* Aim of the exercise *
Find every line below where the string "private" shows up, and copy those lines.

(Stored items)
# # # # #
/-- `G` is integrable. [folklore] -/
private theorem integrable_gaussVortexProfile_aux : Integrable gaussVortexProfile :=
  Integrable.of_integral_ne_zero (by rw [integral_gaussVortexProfile]; exact one_ne_zero)

/-- `G ≤ G(0) = (4π)⁻¹`. [folklore] -/
private theorem gaussVortexProfile_le_aux (y : EuclideanSpace ℝ (Fin 2)) :
    gaussVortexProfile y ≤ (4 * Real.pi)⁻¹ := by
  unfold gaussVortexProfile
  have h : Real.exp (-(‖y‖ ^ 2 / 4)) ≤ 1 :=
    Real.exp_le_one_iff.2 (neg_nonpos.2 (by positivity))
  calc (4 * Real.pi)⁻¹ * Real.exp (-(‖y‖ ^ 2 / 4)) ≤ (4 * Real.pi)⁻¹ * 1 := by gcongr
    _ = (4 * Real.pi)⁻¹ := mul_one _

/-! ### Rotations by an angle and the angular derivative -/

/-- `‖cos t · x + sin t · x^⊥‖ = ‖x‖`. [folklore] -/
theorem norm_cos_smul_add_sin_smul_perp (t : ℝ) (x : EuclideanSpace ℝ (Fin 2)) :
    ‖Real.cos t • x + Real.sin t • perp x‖ = ‖x‖ := by
  obtain ⟨R, hR⟩ := exists_planarRotation (Real.cos t) (Real.sin t) (Real.cos_sq_add_sin_sq t)
  rw [← hR, LinearIsometryEquiv.norm_map]

/-- Lebesgue measure on `ℝ²` is rotation invariant: `∫ g(R_t x) dx = ∫ g`. [folklore] -/
theorem integral_comp_rotation (t : ℝ) (g : EuclideanSpace ℝ (Fin 2) → ℝ) :
    ∫ x, g (Real.cos t • x + Real.sin t • perp x) = ∫ x, g x := by
  obtain ⟨R, hR⟩ := exists_planarRotation (Real.cos t) (Real.sin t) (Real.cos_sq_add_sin_sq t)
  simp_rw [← hR]
  exact R.measurePreserving.integral_comp R.toHomeomorph.measurableEmbedding g

/-- `t ↦ R_t x = cos t · x + sin t · x^⊥` has velocity `(R_t x)^⊥`. [folklore] -/
theorem hasDerivAt_rotation_curve (x : EuclideanSpace ℝ (Fin 2)) (t : ℝ) :
    HasDerivAt (fun s => Real.cos s • x + Real.sin s • perp x)
      (perp (Real.cos t • x + Real.sin t • perp x)) t := by
  have h := ((Real.hasDerivAt_cos t).smul_const x).add
    ((Real.hasDerivAt_sin t).smul_const (perp x))
  refine h.congr_deriv ?_
  rw [perp_add, perp_smul, perp_smul, perp_perp, smul_neg, neg_smul]
  abel

/-- `⟪u, ∇φ(x)⟫ = Dφ(x) u`. [folklore] -/
theorem inner_gradient_right (φ : EuclideanSpace ℝ (Fin 2) → ℝ) (x u : EuclideanSpace ℝ (Fin 2)) :
    ⟪u, gradient φ x⟫ = fderiv ℝ φ x u := by
  rw [real_inner_comm, gradient, InnerProductSpace.toDual_symm_apply]

/-- The azimuthal coefficient `c(x) = ⟪v(x), x^⊥⟫/‖x‖²` is measurable. [folklore] -/
theorem measurable_azimuthalCoeff {w : EuclideanSpace ℝ (Fin 2) → ℝ} (hw : Measurable w) :
    Measurable fun x => ⟪biotSavart2D w x, perp x⟫ / ‖x‖ ^ 2 :=
  (Measurable.inner (stronglyMeasurable_biotSavart2D hw).measurable
    continuous_perp_aux.measurable).div (measurable_norm.pow_const 2)

/-! ### The nonlinear part: `∫ w ⟪K_{2D} ∗ w, ∇φ⟫ = 0` for radial `w` -/

section Radial

variable {w : EuclideanSpace ℝ (Fin 2) → ℝ}
  (hw : ∀ (T : EuclideanSpace ℝ (Fin 2) ≃ₗᵢ[ℝ] EuclideanSpace ℝ (Fin 2)) (y), w (T y) = w y)
  (hwc : Continuous w) (hwi : Integrable w) {A : ℝ} (hA : ∀ y, |w y| ≤ A)

include hwi hA in
/-- `|w(x) c(x)| ≤ A M ‖x‖⁻¹` with the uniform velocity bound `M` of `norm_biotSavart2D_le`.
[folklore] -/
theorem abs_mul_azimuthalCoeff_le (x : EuclideanSpace ℝ (Fin 2)) :
    |w x * (⟪biotSavart2D w x, perp x⟫ / ‖x‖ ^ 2)| ≤
      A * ((2 * Real.pi)⁻¹ * (A * (∫ z, indicator (ball (0 : EuclideanSpace ℝ (Fin 2)) 1)
        (fun z => ‖z‖⁻¹) z) + ∫ y, |w y|)) * ‖x‖⁻¹ := by
  by_cases hx : x = 0
  · subst hx; simp
  have hn : 0 < ‖x‖ := norm_pos_iff.2 hx
  rw [le_mul_inv_iff₀ hn, abs_mul, mul_assoc]
  exact mul_le_mul (hA x) ((abs_azimuthalCoeff_mul_norm_le _ x).trans
    (norm_biotSavart2D_le hwi hA x)) (by positivity) ((abs_nonneg _).trans (hA x))

include hw hwc hwi hA in
/-- **Radial vortices are weakly stationary for 2D Euler**: for a radial, continuous, bounded,
integrable vorticity `w` with velocity `v = K_{2D} ∗ w` and every test function `φ`,
`∫ w ⟪v, ∇φ⟫ = 0`. Proof: `w ⟪v, ∇φ⟫ = ψ ∂_θφ` with `ψ = w c` rotation invariant, and
`t ↦ ∫ ψ(x) φ(R_t x) dx` is constant (change of variables) with derivative `∫ ψ ∂_θφ` at `t = 0`
(differentiation under the integral sign). [folklore] -/
theorem integral_mul_inner_biotSavart2D_gradient_eq_zero {φ : EuclideanSpace ℝ (Fin 2) → ℝ}
    (hφ : ContDiff ℝ ∞ φ) (hφc : HasCompactSupport φ) :
    ∫ x, w x * ⟪biotSavart2D w x, gradient φ x⟫ = 0 := by
  -- notation: `ψ = w c`, the velocity bound `M`, the rotations `rot t`
  set ψ : EuclideanSpace ℝ (Fin 2) → ℝ := fun x => w x * (⟪biotSavart2D w x, perp x⟫ / ‖x‖ ^ 2)
    with hψ_def
  set M : ℝ := (2 * Real.pi)⁻¹ * (A * (∫ z, indicator (ball (0 : EuclideanSpace ℝ (Fin 2)) 1)
    (fun z => ‖z‖⁻¹) z) + ∫ y, |w y|) with hM_def
  set rot : ℝ → EuclideanSpace ℝ (Fin 2) → EuclideanSpace ℝ (Fin 2) :=
    fun t x => Real.cos t • x + Real.sin t • perp x with hrot_def
  have hA0 : 0 ≤ A := (abs_nonneg _).trans (hA 0)
  have hM0 : 0 ≤ M := mul_nonneg (by positivity) (add_nonneg
    (mul_nonneg hA0 (integral_nonneg indicator_inv_norm_nonneg))
    (integral_nonneg fun _ => abs_nonneg _))
  have hψm : Measurable ψ := hwc.measurable.mul (measurable_azimuthalCoeff hwc.measurable)
  have hψrot : ∀ t x, ψ (rot t x) = ψ x := fun t x => by
    obtain ⟨R, hR⟩ := exists_planarRotation (Real.cos t) (Real.sin t) (Real.cos_sq_add_sin_sq t)
    simp only [hψ_def, hrot_def, ← hR]
    rw [hw, azimuthalCoeff_rotation_of_radial hw hR]
  have hψle : ∀ x, |ψ x| ≤ A * M * ‖x‖⁻¹ := fun x => abs_mul_azimuthalCoeff_le hwi hA x
  have hψle' : ∀ x, |ψ x| * ‖x‖ ≤ A * M := fun x => by
    rw [hψ_def, abs_mul, mul_assoc]
    exact mul_le_mul (hA x) ((abs_azimuthalCoeff_mul_norm_le _ x).trans
      (norm_biotSavart2D_le hwi hA x)) (by positivity) hA0
  have hrotc : ∀ t, Continuous (rot t) := fun t =>
    ((continuous_const (y := Real.cos t)).smul continuous_id).add
      ((continuous_const (y := Real.sin t)).smul continuous_perp_aux)
  have hrot0 : ∀ x, rot 0 x = x := fun x => by simp [hrot_def]
  -- Step 1: the integrand is `ψ ∂_θ φ`
  have hintegrand : ∀ x, w x * ⟪biotSavart2D w x, gradient φ x⟫ =
      ψ x * fderiv ℝ φ x (perp x) := by
    intro x
    rw [biotSavart2D_eq_smul_perp_of_radial hw x, inner_smul_left, inner_gradient_right,
      hψ_def, RCLike.conj_to_real, mul_assoc]
  simp_rw [hintegrand]
  -- support radius and bounds for `φ`, `Dφ`
  obtain ⟨ρ, hρ⟩ := hφc.isCompact.isBounded.subset_ball 0
  obtain ⟨C₀, hC₀⟩ := hφ.continuous.bounded_above_of_compact_support hφc
  obtain ⟨C₁, hC₁⟩ := (hφ.continuous_fderiv (by simp)).bounded_above_of_compact_support
    (hφc.fderiv (𝕜 := ℝ))
  have hC₁' : 0 ≤ C₁ := (norm_nonneg _).trans (hC₁ 0)
  have hout : ∀ t x, ρ ≤ ‖x‖ → rot t x ∉ tsupport φ := fun t x hx hmem => by
    have := hρ hmem
    rw [mem_ball_zero_iff, hrot_def, norm_cos_smul_add_sin_smul_perp] at this
    linarith
  -- the family `F t x = ψ x φ(R_t x)` and its `t`-derivative `F'`
  set F : ℝ → EuclideanSpace ℝ (Fin 2) → ℝ := fun t x => ψ x * φ (rot t x) with hF_def
  set F' : ℝ → EuclideanSpace ℝ (Fin 2) → ℝ :=
    fun t x => ψ x * fderiv ℝ φ (rot t x) (perp (rot t x)) with hF'_def
  have hF_meas : ∀ t, AEStronglyMeasurable (F t) volume := fun t =>
    (hψm.mul (hφ.continuous.comp (hrotc t)).measurable).aestronglyMeasurable
  have hF'_meas : ∀ t, AEStronglyMeasurable (F' t) volume := fun t =>
    (hψm.mul (((hφ.continuous_fderiv (by simp)).comp (hrotc t)).clm_apply
      (continuous_perp_aux.comp (hrotc t))).measurable).aestronglyMeasurable
  have hF_int : ∀ t, Integrable (F t) := by
    intro t
    refine Integrable.mono'
      (g := fun x => A * M * C₀ * indicator (ball 0 ρ) (fun z => ‖z‖⁻¹) x)
      (((integrableOn_inv_norm_ball ρ).integrable_indicator measurableSet_ball).const_mul _)
      (hF_meas t) (Eventually.of_forall fun x => ?_)
    by_cases hx : ‖x‖ < ρ
    · rw [indicator_of_mem (mem_ball_zero_iff.2 hx), hF_def]
      simp only [norm_mul, Real.norm_eq_abs]
      calc |ψ x| * |φ (rot t x)| ≤ A * M * ‖x‖⁻¹ * C₀ :=
            mul_le_mul (hψle x) (hC₀ _) (abs_nonneg _)
              (mul_nonneg (mul_nonneg hA0 hM0) (inv_nonneg.2 (norm_nonneg _)))
        _ = A * M * C₀ * ‖x‖⁻¹ := by ring
    · have h0 : φ (rot t x) = 0 := image_eq_zero_of_notMem_tsupport (hout t x (not_lt.1 hx))
      rw [indicator_of_notMem (by rwa [mem_ball_zero_iff]), hF_def]
      simp [h0]
  have h_bound : ∀ᵐ x ∂volume, ∀ t ∈ (univ : Set ℝ),
      ‖F' t x‖ ≤ indicator (ball 0 ρ) (fun _ => A * M * C₁) x := by
    refine Eventually.of_forall fun x t _ => ?_
    by_cases hx : ‖x‖ < ρ
    · rw [indicator_of_mem (mem_ball_zero_iff.2 hx), hF'_def]
      simp only [norm_mul, Real.norm_eq_abs]
      calc |ψ x| * |fderiv ℝ φ (rot t x) (perp (rot t x))|
          ≤ |ψ x| * (C₁ * ‖x‖) := by
            refine mul_le_mul_of_nonneg_left ?_ (abs_nonneg _)
            calc |fderiv ℝ φ (rot t x) (perp (rot t x))|
                ≤ ‖fderiv ℝ φ (rot t x)‖ * ‖perp (rot t x)‖ :=
                  (Real.norm_eq_abs _).symm.le.trans (ContinuousLinearMap.le_opNorm _ _)
              _ ≤ C₁ * ‖x‖ := by
                  rw [norm_perp_aux, hrot_def, norm_cos_smul_add_sin_smul_perp]
                  exact mul_le_mul_of_nonneg_right (hC₁ _) (norm_nonneg _)
        _ = |ψ x| * ‖x‖ * C₁ := by ring
        _ ≤ A * M * C₁ := mul_le_mul_of_nonneg_right (hψle' x) hC₁'
    · have h0 : fderiv ℝ φ (rot t x) = 0 :=
        fderiv_of_notMem_tsupport ℝ (hout t x (not_lt.1 hx))
      rw [indicator_of_notMem (by rwa [mem_ball_zero_iff]), hF'_def]
      simp [h0]
  have h_diff : ∀ᵐ x ∂volume, ∀ t ∈ (univ : Set ℝ),
      HasDerivAt (fun s => F s x) (F' t x) t := by
    refine Eventually.of_forall fun x t _ => ?_
    simp only [hF_def, hF'_def, hrot_def]
    exact ((hφ.differentiable (by simp) _).hasFDerivAt.comp_hasDerivAt t
      (hasDerivAt_rotation_curve x t)).const_mul (ψ x)
  have hD := (hasDerivAt_integral_of_dominated_loc_of_deriv_le (μ := volume) (x₀ := (0 : ℝ))
    univ_mem (Eventually.of_forall hF_meas) (hF_int 0) (hF'_meas 0) h_bound
    ((integrableOn_const (by exact measure_ball_lt_top.ne)).integrable_indicator
      measurableSet_ball) h_diff).2
  -- Step 2: `t ↦ ∫ F t` is constant (rotation invariance of `ψ` and of Lebesgue measure)
  have hconst : (fun t => ∫ x, F t x) = fun _ => ∫ x, ψ x * φ x := by
    funext t
    simp only [hF_def]
    calc ∫ x, ψ x * φ (rot t x) = ∫ x, ψ (rot t x) * φ (rot t x) := by simp_rw [hψrot]
      _ = ∫ y, ψ y * φ y := integral_comp_rotation t (fun y => ψ y * φ y)
  rw [hconst] at hD
  have h0 := (hasDerivAt_const (0 : ℝ) (∫ x, ψ x * φ x)).unique hD
  -- Step 3: identify the derivative at `t = 0`
  have : (fun x => F' 0 x) = fun x => ψ x * fderiv ℝ φ x (perp x) := by
    funext x; simp only [hF'_def, hrot0]
  rw [this] at h0
  exact h0.symm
# # # # #
* Answer section *
private theorem integrable_gaussVortexProfile_aux : Integrable gaussVortexProfile :=
private theorem gaussVortexProfile_le_aux (y : EuclideanSpace ℝ (Fin 2)) :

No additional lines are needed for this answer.